Work order: Could you copy each line of the listing below that has the word "stmt"?

Provided material Start Marker

import Summits.CriticalPhenomena.Ising3DConformalLimit.Theorems.PrecisionLaplacianDirectCorrelationStableTailConverseSpineModulo
import Summits.CriticalPhenomena.Ising3DConformalLimit.Theorems.PrecisionLaplacianDirectCorrelationStableTailLevyContinuityTransfer
import HarnessLib

/-!
# Line `diffusive-branch-is-nonsaturation` — crux `PrecisionLaplacian.DirectCorrelationStableTail`
# (stmt-CriticalPhenomena-4799, route PrecisionLaplacian, rank 3) — THE CONVERSE TWO-POINT SPINE, unconditional in S6

Continuation lead prover-line-stmt-CriticalPhenomena-4799-c4-0 (2026-08-17).  Pure theorem file (no definitions, no `sorry`).
The heavy lifting is `…ConverseSpineModulo.lean` (everything downstream of the Lévy-continuity stub S6 carried as a section
hypothesis); with S6 `stub_levyContinuityTransfer` landed (`…LevyContinuityTransfer.lean`) every statement becomes unconditional:

* `DirectCorrelationStableTail_of (hNS : NonSaturation 1342) (hR2 : IsingEuclidUpgradeR2RotInvPowerLaw 0634) : crux`
  (registered bookkeeping stub `stub_converseSpine` is the same implication);
* the headline equivalences are the tree theorems of `…ConverseSpineModulo.lean` applied to the landed S6, e.g.
  `directCorrelationStableTail_iff_twoPointLaw_and_nonSaturation_of_levyContinuity stub_levyContinuityTransfer hH :
  crux ↔ (0634 ∧ 1342)`, `directCorrelationStableTail_decided_by_twoPointLaw_of_levyContinuity stub_levyContinuityTransfer hH hc hT :
  (1/2 < Δ → crux) ∧ (Δ ≤ 1/2 → ¬crux)`, `directCorrelationStableTail_iff_twoPointLaw_gt_half_of_levyContinuity stub_levyContinuityTransfer hH :
  crux ↔ ∃ Δ c, 1/2 < Δ ∧ 0 < c ∧ G|x|₂^{2Δ} → c` (the gate treats unconditional restatements as duplicates of these, `dedup.landed`).

Reading for the planner: under its own hypothesis `H`, crux r3 of route PrecisionLaplacian is EQUIVALENT to the sub-problem's
central two-point item 0634 with exponent `Δ > 1/2` (equivalently 0634 ∧ 1342); it is not an independent open problem, and
item 0634 alone decides it.  References: see `…ConverseSpineModulo.lean`.
-/

noncomputable section

namespace Summit.CriticalPhenomena.Ising3DConformalLimit.Cruxes.DirectCorrelationStableTail.DiffusiveBranchIsNonsaturation

open MeasureTheory Filter Topology
open scoped BigOperators
open Literature.Probability.LatticeModels
open Summit.CriticalPhenomena.Ising3DConformalLimit.Theses

/-- **The converse two-point spine (unconditional in S6).**  NonSaturation (item 1342) and the isotropic pure power law of the
critical two-point function (item 0634) imply the crux `DirectCorrelationStableTail`, BY NAME. -/
theorem DirectCorrelationStableTail_of (hNS : PerfectScreening.NonSaturation)
    (hR2 : IsingEuclidUpgrade.IsingEuclidUpgradeR2RotInvPowerLaw) :
    PrecisionLaplacian.DirectCorrelationStableTail :=
  DirectCorrelationStableTail_of_levyContinuity stub_levyContinuityTransfer hNS hR2

/-- **Registered bookkeeping stub `stub_converseSpine`** (the same implication, registered on the crux item). -/
theorem stub_converseSpine :
    PerfectScreening.NonSaturation → IsingEuclidUpgrade.IsingEuclidUpgradeR2RotInvPowerLaw →
    PrecisionLaplacian.DirectCorrelationStableTail :=
  fun hNS hR2 => DirectCorrelationStableTail_of hNS hR2

end Summit.CriticalPhenomena.Ising3DConformalLimit.Cruxes.DirectCorrelationStableTail.DiffusiveBranchIsNonsaturation

end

Provided material End Marker

Answer to the problem:
# (stmt-CriticalPhenomena-4799, route PrecisionLaplacian, rank 3) — THE CONVERSE TWO-POINT SPINE, unconditional in S6
Continuation lead prover-line-stmt-CriticalPhenomena-4799-c4-0 (2026-08-17).  Pure theorem file (no definitions, no `sorry`).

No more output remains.